**The task**
Go over the records and copy every line with the string "second".

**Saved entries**
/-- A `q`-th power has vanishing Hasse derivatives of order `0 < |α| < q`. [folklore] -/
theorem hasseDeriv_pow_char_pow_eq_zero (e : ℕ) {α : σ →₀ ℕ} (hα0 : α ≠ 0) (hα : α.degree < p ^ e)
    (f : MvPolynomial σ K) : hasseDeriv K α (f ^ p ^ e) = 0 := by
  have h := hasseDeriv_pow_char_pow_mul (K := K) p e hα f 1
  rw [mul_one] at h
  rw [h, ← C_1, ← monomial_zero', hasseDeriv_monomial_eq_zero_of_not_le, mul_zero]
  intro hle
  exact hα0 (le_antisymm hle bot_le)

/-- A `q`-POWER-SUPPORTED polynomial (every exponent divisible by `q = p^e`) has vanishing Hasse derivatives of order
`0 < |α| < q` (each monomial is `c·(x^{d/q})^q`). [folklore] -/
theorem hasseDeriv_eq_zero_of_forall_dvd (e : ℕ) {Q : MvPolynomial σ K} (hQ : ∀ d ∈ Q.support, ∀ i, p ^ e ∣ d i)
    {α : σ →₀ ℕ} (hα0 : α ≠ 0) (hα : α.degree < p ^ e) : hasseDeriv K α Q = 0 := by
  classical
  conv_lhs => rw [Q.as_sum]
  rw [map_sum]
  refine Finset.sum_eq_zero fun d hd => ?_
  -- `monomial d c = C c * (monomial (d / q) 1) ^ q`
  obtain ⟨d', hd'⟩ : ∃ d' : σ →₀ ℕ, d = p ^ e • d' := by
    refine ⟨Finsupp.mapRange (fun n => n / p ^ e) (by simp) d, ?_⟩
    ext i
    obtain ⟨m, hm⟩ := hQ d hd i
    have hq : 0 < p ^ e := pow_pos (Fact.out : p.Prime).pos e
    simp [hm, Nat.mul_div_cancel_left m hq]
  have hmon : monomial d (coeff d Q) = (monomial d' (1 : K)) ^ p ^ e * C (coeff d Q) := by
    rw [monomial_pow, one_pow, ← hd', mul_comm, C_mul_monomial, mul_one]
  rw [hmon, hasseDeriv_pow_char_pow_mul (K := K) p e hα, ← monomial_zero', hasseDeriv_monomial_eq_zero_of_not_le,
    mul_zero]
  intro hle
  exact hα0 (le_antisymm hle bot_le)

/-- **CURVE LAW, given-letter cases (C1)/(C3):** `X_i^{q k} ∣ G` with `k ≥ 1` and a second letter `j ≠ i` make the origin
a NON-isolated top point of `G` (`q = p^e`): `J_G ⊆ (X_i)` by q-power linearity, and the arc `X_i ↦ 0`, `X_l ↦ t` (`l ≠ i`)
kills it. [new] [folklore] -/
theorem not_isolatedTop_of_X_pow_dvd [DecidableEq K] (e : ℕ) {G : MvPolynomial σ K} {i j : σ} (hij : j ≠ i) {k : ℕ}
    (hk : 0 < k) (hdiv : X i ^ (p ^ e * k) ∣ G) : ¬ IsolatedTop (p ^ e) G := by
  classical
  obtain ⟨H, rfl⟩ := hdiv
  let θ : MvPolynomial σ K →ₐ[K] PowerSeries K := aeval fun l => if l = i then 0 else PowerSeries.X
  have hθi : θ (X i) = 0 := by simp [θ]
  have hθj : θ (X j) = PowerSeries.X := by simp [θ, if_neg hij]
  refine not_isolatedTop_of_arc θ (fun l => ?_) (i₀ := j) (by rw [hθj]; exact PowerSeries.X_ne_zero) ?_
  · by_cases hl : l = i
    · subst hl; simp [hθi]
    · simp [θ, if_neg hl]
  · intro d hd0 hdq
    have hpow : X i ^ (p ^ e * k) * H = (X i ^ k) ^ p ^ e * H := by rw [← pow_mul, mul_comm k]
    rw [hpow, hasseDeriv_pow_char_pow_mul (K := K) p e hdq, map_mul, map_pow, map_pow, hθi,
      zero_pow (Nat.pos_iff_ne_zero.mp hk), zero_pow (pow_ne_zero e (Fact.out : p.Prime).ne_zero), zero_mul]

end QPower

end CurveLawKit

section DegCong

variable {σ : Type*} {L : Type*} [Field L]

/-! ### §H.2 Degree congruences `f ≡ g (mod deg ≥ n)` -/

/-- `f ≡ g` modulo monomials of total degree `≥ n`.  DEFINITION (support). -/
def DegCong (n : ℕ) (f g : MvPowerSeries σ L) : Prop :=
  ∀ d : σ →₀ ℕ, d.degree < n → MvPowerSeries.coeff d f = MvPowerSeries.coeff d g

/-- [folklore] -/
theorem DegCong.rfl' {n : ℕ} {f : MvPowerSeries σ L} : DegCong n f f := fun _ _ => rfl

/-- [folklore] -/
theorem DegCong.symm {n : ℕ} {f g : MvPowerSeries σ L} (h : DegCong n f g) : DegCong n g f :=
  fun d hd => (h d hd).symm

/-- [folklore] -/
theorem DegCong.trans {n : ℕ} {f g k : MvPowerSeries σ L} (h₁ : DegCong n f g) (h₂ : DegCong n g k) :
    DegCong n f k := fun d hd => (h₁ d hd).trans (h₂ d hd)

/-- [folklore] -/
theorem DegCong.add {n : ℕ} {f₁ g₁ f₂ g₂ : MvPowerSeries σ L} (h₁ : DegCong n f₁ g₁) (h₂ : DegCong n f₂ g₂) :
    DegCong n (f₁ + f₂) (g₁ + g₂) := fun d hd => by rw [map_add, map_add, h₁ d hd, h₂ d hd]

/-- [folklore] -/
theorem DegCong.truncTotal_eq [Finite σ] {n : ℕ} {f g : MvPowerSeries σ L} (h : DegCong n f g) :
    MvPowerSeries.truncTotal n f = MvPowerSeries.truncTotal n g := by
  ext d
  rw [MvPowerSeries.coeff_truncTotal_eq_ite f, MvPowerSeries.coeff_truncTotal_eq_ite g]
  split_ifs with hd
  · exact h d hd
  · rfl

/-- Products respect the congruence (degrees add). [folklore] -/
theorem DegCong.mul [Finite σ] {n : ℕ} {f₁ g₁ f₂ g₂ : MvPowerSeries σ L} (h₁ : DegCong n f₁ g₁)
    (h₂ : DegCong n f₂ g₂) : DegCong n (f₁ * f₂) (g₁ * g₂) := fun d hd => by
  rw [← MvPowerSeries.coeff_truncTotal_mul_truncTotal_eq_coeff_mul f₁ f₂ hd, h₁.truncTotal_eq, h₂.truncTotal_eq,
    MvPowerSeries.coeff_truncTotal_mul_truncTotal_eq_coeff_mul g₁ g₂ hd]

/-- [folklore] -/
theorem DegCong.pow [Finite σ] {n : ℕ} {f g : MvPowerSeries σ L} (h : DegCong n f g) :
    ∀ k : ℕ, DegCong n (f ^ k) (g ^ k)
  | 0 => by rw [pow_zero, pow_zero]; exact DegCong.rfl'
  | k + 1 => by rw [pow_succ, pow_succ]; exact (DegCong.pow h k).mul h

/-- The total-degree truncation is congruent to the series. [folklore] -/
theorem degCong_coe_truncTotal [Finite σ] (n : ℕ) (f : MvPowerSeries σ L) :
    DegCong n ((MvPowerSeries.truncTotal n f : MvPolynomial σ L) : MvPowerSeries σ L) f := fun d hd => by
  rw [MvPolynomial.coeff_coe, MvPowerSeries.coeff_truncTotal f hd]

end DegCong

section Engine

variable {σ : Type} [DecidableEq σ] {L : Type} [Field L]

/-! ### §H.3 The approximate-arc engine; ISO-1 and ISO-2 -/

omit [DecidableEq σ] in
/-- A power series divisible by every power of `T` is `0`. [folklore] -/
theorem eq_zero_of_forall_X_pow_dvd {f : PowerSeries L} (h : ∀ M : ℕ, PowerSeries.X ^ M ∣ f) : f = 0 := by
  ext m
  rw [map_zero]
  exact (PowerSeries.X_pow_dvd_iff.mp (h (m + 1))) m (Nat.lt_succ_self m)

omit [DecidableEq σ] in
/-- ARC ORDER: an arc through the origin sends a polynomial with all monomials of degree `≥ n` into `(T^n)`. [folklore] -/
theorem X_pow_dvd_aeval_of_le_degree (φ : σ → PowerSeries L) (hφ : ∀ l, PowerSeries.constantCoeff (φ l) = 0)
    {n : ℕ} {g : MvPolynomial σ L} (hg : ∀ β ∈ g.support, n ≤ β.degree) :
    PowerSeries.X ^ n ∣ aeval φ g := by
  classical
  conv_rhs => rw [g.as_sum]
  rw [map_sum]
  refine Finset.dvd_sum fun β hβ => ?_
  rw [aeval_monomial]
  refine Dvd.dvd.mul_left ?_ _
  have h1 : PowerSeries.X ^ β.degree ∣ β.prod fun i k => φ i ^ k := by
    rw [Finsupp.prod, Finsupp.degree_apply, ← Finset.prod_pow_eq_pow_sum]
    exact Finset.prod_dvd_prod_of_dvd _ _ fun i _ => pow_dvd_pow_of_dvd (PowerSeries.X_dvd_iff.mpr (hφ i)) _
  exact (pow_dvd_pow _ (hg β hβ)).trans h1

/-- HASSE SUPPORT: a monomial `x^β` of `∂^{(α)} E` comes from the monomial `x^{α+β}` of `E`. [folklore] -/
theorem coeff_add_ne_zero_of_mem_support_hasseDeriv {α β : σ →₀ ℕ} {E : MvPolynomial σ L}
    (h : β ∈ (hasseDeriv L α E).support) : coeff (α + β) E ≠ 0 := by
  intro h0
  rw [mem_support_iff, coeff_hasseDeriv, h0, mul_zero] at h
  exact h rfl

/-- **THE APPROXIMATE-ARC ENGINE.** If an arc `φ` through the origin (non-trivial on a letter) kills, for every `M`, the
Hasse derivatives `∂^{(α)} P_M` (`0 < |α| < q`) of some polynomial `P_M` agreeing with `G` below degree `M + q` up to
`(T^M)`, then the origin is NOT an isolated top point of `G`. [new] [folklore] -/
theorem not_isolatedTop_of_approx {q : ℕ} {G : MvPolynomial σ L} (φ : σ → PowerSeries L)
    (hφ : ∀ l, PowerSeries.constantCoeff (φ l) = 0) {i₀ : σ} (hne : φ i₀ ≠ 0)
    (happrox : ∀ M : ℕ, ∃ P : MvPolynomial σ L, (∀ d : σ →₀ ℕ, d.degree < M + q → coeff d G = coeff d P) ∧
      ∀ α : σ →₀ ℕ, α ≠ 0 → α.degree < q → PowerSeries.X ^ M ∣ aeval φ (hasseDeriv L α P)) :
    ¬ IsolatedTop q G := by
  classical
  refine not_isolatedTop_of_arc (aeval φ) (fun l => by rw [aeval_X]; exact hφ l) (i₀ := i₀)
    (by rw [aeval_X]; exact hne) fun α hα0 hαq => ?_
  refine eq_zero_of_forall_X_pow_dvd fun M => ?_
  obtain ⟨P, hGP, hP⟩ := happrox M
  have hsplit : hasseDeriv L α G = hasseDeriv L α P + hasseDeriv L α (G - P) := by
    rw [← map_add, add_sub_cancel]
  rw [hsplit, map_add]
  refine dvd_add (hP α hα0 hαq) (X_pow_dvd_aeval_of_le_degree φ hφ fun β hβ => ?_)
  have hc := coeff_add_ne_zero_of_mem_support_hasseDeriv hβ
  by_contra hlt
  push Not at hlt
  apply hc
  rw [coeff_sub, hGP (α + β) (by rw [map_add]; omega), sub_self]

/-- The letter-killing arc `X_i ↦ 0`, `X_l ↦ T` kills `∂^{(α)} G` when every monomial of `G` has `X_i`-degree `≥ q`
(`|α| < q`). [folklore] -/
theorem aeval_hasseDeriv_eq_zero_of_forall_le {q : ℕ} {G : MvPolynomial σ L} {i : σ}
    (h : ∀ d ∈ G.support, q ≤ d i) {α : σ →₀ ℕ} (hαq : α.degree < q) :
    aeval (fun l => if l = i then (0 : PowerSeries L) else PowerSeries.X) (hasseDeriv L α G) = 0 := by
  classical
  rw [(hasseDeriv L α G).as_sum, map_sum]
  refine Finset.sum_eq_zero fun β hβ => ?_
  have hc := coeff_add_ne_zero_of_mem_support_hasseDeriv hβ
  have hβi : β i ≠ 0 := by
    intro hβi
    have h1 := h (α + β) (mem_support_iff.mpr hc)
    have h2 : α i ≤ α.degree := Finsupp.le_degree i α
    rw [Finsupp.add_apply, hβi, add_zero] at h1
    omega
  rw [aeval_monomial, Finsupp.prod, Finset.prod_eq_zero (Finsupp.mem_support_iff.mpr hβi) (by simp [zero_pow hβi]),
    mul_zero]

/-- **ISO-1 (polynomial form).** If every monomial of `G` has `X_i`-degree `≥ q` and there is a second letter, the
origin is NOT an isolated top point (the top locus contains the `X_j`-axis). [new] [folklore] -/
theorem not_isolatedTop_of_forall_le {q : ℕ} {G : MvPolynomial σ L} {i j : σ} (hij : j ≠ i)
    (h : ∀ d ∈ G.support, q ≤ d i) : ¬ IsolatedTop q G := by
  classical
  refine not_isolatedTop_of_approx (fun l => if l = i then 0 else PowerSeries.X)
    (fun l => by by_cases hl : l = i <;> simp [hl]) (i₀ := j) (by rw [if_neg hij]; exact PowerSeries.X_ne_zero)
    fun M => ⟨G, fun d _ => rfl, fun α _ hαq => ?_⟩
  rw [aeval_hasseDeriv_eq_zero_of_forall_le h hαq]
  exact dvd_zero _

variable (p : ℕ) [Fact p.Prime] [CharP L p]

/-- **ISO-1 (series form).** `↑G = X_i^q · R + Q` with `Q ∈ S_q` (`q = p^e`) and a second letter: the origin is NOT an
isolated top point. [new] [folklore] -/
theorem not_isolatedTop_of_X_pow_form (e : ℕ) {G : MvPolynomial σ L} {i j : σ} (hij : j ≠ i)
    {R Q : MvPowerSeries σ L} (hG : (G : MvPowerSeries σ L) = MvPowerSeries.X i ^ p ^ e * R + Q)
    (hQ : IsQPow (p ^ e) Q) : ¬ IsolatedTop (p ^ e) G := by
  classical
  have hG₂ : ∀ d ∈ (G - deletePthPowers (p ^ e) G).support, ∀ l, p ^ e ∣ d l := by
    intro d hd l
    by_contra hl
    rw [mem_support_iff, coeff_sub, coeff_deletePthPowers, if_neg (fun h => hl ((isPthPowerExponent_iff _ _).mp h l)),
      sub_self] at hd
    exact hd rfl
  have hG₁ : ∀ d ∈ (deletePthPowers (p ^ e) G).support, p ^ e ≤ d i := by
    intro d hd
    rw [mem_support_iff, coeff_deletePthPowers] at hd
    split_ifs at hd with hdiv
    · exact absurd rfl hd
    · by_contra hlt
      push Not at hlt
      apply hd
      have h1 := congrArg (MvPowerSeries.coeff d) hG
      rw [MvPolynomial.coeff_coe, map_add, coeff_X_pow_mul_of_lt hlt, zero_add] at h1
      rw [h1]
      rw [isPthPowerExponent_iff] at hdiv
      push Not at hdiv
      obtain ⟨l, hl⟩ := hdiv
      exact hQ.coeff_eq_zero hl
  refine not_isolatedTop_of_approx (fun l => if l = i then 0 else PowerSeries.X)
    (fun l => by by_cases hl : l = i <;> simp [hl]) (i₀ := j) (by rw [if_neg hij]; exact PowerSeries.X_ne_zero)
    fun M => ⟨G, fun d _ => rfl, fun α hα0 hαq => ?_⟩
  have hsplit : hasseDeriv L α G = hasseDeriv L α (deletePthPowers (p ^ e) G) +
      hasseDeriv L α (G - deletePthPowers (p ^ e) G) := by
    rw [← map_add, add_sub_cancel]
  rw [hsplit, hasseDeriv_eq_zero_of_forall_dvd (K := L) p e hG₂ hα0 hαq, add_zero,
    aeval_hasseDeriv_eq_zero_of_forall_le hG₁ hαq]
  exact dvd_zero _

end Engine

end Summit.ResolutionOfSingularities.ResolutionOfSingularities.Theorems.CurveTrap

**Solution to this exercise**
/-- **CURVE LAW, given-letter cases (C1)/(C3):** `X_i^{q k} ∣ G` with `k ≥ 1` and a second letter `j ≠ i` make the origin
/-- **ISO-1 (polynomial form).** If every monomial of `G` has `X_i`-degree `≥ q` and there is a second letter, the
/-- **ISO-1 (series form).** `↑G = X_i^q · R + Q` with `Q ∈ S_q` (`q = p^e`) and a second letter: the origin is NOT an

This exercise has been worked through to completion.